[DATA IN THIS EXERCISE]

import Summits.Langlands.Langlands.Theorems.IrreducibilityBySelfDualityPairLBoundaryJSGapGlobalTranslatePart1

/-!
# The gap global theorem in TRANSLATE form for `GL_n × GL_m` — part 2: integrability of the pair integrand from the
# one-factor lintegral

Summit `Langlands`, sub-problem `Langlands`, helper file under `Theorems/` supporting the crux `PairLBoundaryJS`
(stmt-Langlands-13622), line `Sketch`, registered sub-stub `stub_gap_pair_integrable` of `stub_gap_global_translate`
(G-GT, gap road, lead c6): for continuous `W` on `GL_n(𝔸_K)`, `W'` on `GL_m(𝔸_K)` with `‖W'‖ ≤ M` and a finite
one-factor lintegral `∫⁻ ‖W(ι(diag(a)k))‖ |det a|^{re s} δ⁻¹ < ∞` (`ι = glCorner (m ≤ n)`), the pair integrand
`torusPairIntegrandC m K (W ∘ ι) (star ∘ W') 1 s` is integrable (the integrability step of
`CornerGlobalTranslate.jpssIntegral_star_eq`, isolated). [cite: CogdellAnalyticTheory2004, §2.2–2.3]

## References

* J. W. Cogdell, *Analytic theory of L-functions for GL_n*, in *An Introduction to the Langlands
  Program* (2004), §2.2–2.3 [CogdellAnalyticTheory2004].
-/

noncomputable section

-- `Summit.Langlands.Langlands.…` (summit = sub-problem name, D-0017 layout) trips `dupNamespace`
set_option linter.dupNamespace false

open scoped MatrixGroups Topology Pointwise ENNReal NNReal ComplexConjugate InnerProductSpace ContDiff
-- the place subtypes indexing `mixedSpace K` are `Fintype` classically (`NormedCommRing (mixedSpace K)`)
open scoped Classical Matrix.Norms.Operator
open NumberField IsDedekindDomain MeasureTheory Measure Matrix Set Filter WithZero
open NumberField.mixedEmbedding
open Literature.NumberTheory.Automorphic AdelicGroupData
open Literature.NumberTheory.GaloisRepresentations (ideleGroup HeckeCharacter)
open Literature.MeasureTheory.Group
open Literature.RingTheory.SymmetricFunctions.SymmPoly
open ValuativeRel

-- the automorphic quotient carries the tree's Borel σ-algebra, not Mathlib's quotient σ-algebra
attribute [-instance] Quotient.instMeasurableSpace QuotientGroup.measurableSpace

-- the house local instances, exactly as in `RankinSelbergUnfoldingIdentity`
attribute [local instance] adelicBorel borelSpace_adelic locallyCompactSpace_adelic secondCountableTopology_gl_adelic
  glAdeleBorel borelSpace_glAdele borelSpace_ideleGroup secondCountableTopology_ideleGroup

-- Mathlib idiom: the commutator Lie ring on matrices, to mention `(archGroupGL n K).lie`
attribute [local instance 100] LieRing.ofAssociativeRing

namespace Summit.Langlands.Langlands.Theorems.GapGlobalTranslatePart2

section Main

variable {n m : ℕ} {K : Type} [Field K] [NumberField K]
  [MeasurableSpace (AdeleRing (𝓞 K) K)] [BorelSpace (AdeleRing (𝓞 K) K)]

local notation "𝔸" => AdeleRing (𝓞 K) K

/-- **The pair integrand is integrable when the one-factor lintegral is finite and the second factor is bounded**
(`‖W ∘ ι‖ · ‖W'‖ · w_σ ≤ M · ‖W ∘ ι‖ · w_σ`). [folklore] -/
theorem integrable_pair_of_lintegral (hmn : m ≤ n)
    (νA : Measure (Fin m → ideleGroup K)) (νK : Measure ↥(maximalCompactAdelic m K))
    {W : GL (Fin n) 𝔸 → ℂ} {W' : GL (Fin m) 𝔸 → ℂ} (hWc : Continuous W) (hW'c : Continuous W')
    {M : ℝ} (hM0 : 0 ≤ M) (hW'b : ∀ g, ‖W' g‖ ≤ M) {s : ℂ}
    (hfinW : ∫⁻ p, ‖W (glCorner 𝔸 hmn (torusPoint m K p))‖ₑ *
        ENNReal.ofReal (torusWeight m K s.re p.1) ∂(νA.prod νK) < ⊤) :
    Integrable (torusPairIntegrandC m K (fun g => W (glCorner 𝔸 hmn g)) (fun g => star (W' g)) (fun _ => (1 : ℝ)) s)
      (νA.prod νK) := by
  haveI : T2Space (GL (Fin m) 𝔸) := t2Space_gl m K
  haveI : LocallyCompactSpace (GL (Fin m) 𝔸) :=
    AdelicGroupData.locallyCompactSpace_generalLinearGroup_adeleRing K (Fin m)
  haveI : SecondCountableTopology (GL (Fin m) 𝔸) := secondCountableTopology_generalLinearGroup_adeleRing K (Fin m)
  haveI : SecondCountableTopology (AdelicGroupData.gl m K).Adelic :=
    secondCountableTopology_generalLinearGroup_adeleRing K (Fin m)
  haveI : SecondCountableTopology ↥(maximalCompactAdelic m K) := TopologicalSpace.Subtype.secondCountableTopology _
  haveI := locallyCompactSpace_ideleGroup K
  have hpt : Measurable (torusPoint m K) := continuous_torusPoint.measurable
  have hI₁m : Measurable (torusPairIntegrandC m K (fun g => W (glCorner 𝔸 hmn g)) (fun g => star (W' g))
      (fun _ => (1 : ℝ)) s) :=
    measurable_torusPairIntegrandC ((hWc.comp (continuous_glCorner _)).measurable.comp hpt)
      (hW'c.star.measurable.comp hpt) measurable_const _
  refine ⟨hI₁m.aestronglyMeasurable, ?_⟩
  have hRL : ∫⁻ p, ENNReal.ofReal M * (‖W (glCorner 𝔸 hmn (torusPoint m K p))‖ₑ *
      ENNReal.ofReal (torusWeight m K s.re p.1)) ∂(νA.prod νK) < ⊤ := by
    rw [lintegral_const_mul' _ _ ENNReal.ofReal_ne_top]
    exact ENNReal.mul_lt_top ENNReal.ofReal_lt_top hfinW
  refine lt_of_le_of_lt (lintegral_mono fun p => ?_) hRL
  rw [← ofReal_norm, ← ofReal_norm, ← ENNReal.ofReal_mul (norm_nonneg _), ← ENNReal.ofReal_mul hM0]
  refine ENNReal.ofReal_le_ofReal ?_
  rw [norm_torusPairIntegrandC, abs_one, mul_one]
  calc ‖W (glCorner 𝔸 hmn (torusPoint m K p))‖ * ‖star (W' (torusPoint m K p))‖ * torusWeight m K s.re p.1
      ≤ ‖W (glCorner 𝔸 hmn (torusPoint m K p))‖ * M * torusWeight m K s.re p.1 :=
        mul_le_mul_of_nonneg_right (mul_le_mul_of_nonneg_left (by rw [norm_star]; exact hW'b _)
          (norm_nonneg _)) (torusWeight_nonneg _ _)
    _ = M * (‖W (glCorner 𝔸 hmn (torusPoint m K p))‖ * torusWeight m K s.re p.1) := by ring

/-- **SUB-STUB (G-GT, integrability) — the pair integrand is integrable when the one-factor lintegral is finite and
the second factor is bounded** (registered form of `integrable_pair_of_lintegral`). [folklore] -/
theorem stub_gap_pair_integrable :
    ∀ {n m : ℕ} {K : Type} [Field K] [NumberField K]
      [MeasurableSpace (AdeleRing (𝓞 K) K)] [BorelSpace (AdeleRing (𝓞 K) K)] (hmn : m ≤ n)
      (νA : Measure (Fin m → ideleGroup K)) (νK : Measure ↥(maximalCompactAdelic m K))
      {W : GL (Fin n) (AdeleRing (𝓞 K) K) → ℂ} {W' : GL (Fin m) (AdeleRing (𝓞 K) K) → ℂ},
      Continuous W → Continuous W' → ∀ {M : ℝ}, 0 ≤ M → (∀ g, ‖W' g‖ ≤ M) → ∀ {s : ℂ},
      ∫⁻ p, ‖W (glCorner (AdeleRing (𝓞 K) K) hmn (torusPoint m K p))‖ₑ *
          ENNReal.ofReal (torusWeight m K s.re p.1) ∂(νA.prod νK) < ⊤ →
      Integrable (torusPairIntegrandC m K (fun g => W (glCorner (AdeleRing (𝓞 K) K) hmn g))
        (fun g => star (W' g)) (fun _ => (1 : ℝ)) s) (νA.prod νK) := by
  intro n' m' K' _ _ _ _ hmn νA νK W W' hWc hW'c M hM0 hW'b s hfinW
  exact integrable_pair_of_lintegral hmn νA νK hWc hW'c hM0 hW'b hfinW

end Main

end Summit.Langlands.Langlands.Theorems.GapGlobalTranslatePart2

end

[PROBLEM TO SOLVE] Copy out precisely the lines from the line with "p.1) := by ring" to the line with "ENNReal.ofReal (torusWeight m K s.re p.1) ∂(νA.prod νK) < ⊤ →" in the material above, including those two lines and omitting all the rest.

[WRITTEN ANSWER]
    _ = M * (‖W (glCorner 𝔸 hmn (torusPoint m K p))‖ * torusWeight m K s.re p.1) := by ring

/-- **SUB-STUB (G-GT, integrability) — the pair integrand is integrable when the one-factor lintegral is finite and
the second factor is bounded** (registered form of `integrable_pair_of_lintegral`). [folklore] -/
theorem stub_gap_pair_integrable :
    ∀ {n m : ℕ} {K : Type} [Field K] [NumberField K]
      [MeasurableSpace (AdeleRing (𝓞 K) K)] [BorelSpace (AdeleRing (𝓞 K) K)] (hmn : m ≤ n)
      (νA : Measure (Fin m → ideleGroup K)) (νK : Measure ↥(maximalCompactAdelic m K))
      {W : GL (Fin n) (AdeleRing (𝓞 K) K) → ℂ} {W' : GL (Fin m) (AdeleRing (𝓞 K) K) → ℂ},
      Continuous W → Continuous W' → ∀ {M : ℝ}, 0 ≤ M → (∀ g, ‖W' g‖ ≤ M) → ∀ {s : ℂ},
      ∫⁻ p, ‖W (glCorner (AdeleRing (𝓞 K) K) hmn (torusPoint m K p))‖ₑ *
          ENNReal.ofReal (torusWeight m K s.re p.1) ∂(νA.prod νK) < ⊤ →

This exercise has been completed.